The proposed D-CNN model demonstrates exceptional efficacy in predicting gear failure within the shearer cutting section, achieving a high identification rate of 98.71%. Its superior performance, evidenced by high precision (98.78%) and recall (98.88%), surpasses traditional deep learning models like DNN, SAE, and DBN. This accuracy stems from the model’s ability to autonomously learn discriminative spatio-temporal features directly from raw vibration signals through deep convolutional layers, effectively capturing the complex patterns associated with incipient and developed gear failure.
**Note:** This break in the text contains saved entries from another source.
import Summits.QuantumFields.YangMills.Theorems.LuscherReductionDressedRitzPolyakovLiftCorrLogConvex
import Summits.QuantumFields.YangMills.Theorems.LuscherReductionDressedRitzVacuumDictionary
import HarnessLib

/-!
# Route `LuscherReduction`, item `DressedRitz` (stmt-QuantumFields-20205), line «polyakovlift» r5 — the normalised connected correlator is NON-INCREASING in
# the separation (`corr_{t+1,ii} ≤ corr_{t,ii}`: the effective mass is ≥ 0), and the per-step ratio lies in `[corr_1/corr_0, 1]`

Support module (LEAD prover ym-lead-20205-polyakovlift g0; `--supports stmt-QuantumFields-20205`, helper).  Companion of `…CorrLogConvex` (log-convexity,
`corr_ratio_mono`): the top bound of the form (`⟨w,K_βw⟩ ≤ λ₀‖w‖²`, tree `VacDict.qform_self_le_levelValue_zero_mul`) gives the EVEN steps
`corr_{2s+1} ≤ corr_{2s}`, and log-convexity transports it to the ODD steps (`corr_{2s+2}² ≤ corr_{2s+1}corr_{2s+3} ≤ corr_{2s+1}corr_{2s+2}`):

* `corr_even_succ_le` — `corr β φ G (2s+1) i i ≤ corr β φ G (2s) i i`;
* ★ `corr_succ_le` — `corr β φ G (t+1) i i ≤ corr β φ G t i i` for every `t` (effective mass `≥ 0`);
* `corr_le_corr_zero` — `corr_{t,ii} ≤ corr_{0,ii} = ‖ins φ G_i‖²` (a-priori size bound for every slab-limit number in the S-UNIV′/S-LEAK clauses).

HONEST FRAMING: fixed-lattice functional analysis on the conditional femto rung R2b1; no estimate toward any stub; nothing here bears on infinite volume, the
continuum limit or the Clay gap.  References: M. Lüscher, U. Wolff, NPB 339 (1990) 222 [cite: LuscherWolff1990]; E. Seiler, LNP 159 [cite: SeilerLNP1982, §3].
-/

set_option autoImplicit false

noncomputable section

open MeasureTheory Filter Topology Real
open Literature.MathematicalPhysics.QuantumFieldTheory (GaugeConfig Site gaugeTransform)
open scoped BigOperators

namespace Summit.QuantumFields.YangMills.Theorems.FemtoTransferGap.PolyakovLift

open Summit.QuantumFields.YangMills.Theorems.FemtoTransferGap

/-- Even steps: `corr_{2s+1,ii} ≤ corr_{2s,ii}` (the form is bounded by the top value on `K^[s] ins φ G_i`). [cite: LuscherWolff1990] -/
theorem corr_even_succ_le {M : ℕ} [NeZero M] {k : ℕ} {β : ℝ} (hβ : 0 < β) {φ : GaugeConfig 3 M SU2 → ℝ} (hφ : IsPhys φ)
    {G : Fin k → (GaugeConfig 3 M SU2 → ℝ)} (hG : ∀ i, IsPhys (G i)) (s : ℕ) (i : Fin k) :
    corr β φ G (2 * s + 1) i i ≤ corr β φ G (2 * s) i i := by
  have hl0 : 0 < levelValue su2Rep M β 0 := levelValue_su2Rep_pos hβ 0
  set v := (transferApply (L := M) β)^[s] (OpPlat.ins φ (G i)) with hv
  have hvP : IsPhys v := isPhys_iterate_transferApply β (OpPlat.isPhys_ins hφ (hG i)) s
  have htop : l2 v (transferApply β v) ≤ levelValue su2Rep M β 0 * l2 v v := by
    rw [← qform_eq_l2_transferApply]; exact VacDict.qform_self_le_levelValue_zero_mul β hvP
  rw [hv, corr_dressed_form hβ hφ hG s i i, corr_dressed_norm hβ hφ hG s i i, pow_succ] at htop
  -- cancel `λ₀^{2s} · λ₀ > 0`
  have hP : 0 < levelValue su2Rep M β 0 ^ (2 * s) * levelValue su2Rep M β 0 := mul_pos (pow_pos hl0 _) hl0
  have h' : levelValue su2Rep M β 0 ^ (2 * s) * levelValue su2Rep M β 0 * corr β φ G (2 * s + 1) i i ≤
      levelValue su2Rep M β 0 ^ (2 * s) * levelValue su2Rep M β 0 * corr β φ G (2 * s) i i := by
    calc levelValue su2Rep M β 0 ^ (2 * s) * levelValue su2Rep M β 0 * corr β φ G (2 * s + 1) i i
        ≤ levelValue su2Rep M β 0 * (levelValue su2Rep M β 0 ^ (2 * s) * corr β φ G (2 * s) i i) := htop
      _ = levelValue su2Rep M β 0 ^ (2 * s) * levelValue su2Rep M β 0 * corr β φ G (2 * s) i i := by ring
  exact le_of_mul_le_mul_left h' hP

/-- ★ **The connected correlator is non-increasing in the separation**: `corr_{t+1,ii} ≤ corr_{t,ii}` for every `t` (effective mass `≥ 0`); odd steps by
log-convexity. [cite: LuscherWolff1990] -/
theorem corr_succ_le {M : ℕ} [NeZero M] {k : ℕ} {β : ℝ} (hβ : 0 < β) {φ : GaugeConfig 3 M SU2 → ℝ} (hφ : IsPhys φ)
    {G : Fin k → (GaugeConfig 3 M SU2 → ℝ)} (hG : ∀ i, IsPhys (G i)) (t : ℕ) (i : Fin k) :
    corr β φ G (t + 1) i i ≤ corr β φ G t i i := by
  obtain ⟨s, rfl | rfl⟩ := Nat.even_or_odd' t
  · exact corr_even_succ_le hβ hφ hG s i
  · -- odd: `c_{2s+2}² ≤ c_{2s+1} c_{2s+3} ≤ c_{2s+1} c_{2s+2}` and `c_{2s+2} ≥ 0`
    have hc := corr_logConvex hβ hφ hG (2 * s + 1) i
    have hnext : corr β φ G (2 * s + 1 + 2) i i ≤ corr β φ G (2 * s + 1 + 1) i i := by
      have := corr_even_succ_le hβ hφ hG (s + 1) i
      rw [show 2 * (s + 1) + 1 = 2 * s + 1 + 2 by ring, show 2 * (s + 1) = 2 * s + 1 + 1 by ring] at this
      exact this
    have h1 : 0 ≤ corr β φ G (2 * s + 1) i i := corr_diag_nonneg hβ hφ hG _ i
    have h2 : 0 ≤ corr β φ G (2 * s + 1 + 1) i i := corr_diag_nonneg hβ hφ hG _ i
    -- `c2² ≤ c1 * c3 ≤ c1 * c2` ⇒ `c2 (c2 − c1) ≤ 0` ⇒ `c2 ≤ c1` when `c2 > 0`; trivial when `c2 = 0`
    rcases h2.eq_or_lt with h0 | hpos
    · rw [← h0]; exact h1
    · have h3 : corr β φ G (2 * s + 1 + 1) i i ^ 2 ≤ corr β φ G (2 * s + 1) i i * corr β φ G (2 * s + 1 + 1) i i :=
        hc.trans (mul_le_mul_of_nonneg_left hnext h1)
      rw [sq] at h3
      exact le_of_mul_le_mul_right h3 hpos

/-- `corr_{t,ii} ≤ corr_{0,ii}` for every `t`. [cite: LuscherWolff1990] -/
theorem corr_le_corr_zero {M : ℕ} [NeZero M] {k : ℕ} {β : ℝ} (hβ : 0 < β) {φ : GaugeConfig 3 M SU2 → ℝ} (hφ : IsPhys φ)
    {G : Fin k → (GaugeConfig 3 M SU2 → ℝ)} (hG : ∀ i, IsPhys (G i)) (t : ℕ) (i : Fin k) :
    corr β φ G t i i ≤ corr β φ G 0 i i := by
  induction t with
  | zero => exact le_rfl
  | succ t ih => exact (corr_succ_le hβ hφ hG t i).trans ih

/-- `corr_{0,ii} = ‖ins φ G_i‖²`. [folklore] -/
theorem corr_zero_eq {M : ℕ} [NeZero M] {k : ℕ} (β : ℝ) (φ : GaugeConfig 3 M SU2 → ℝ) (G : Fin k → (GaugeConfig 3 M SU2 → ℝ)) (i l : Fin k) :
    corr β φ G 0 i l = l2 (OpPlat.ins φ (G i)) (OpPlat.ins φ (G l)) := by
  simp [corr]

end Summit.QuantumFields.YangMills.Theorems.FemtoTransferGap.PolyakovLift

end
The integration of dropout regularization successfully mitigated overfitting, ensuring robust generalization. Future work will focus on incorporating multi-sensor data fusion (e.g., vibration, temperature, acoustic emission) and exploring transfer learning to adapt the model to varying shearer models and operational conditions, further enhancing the robustness and applicability of gear failure prediction for proactive maintenance in coal mining operations.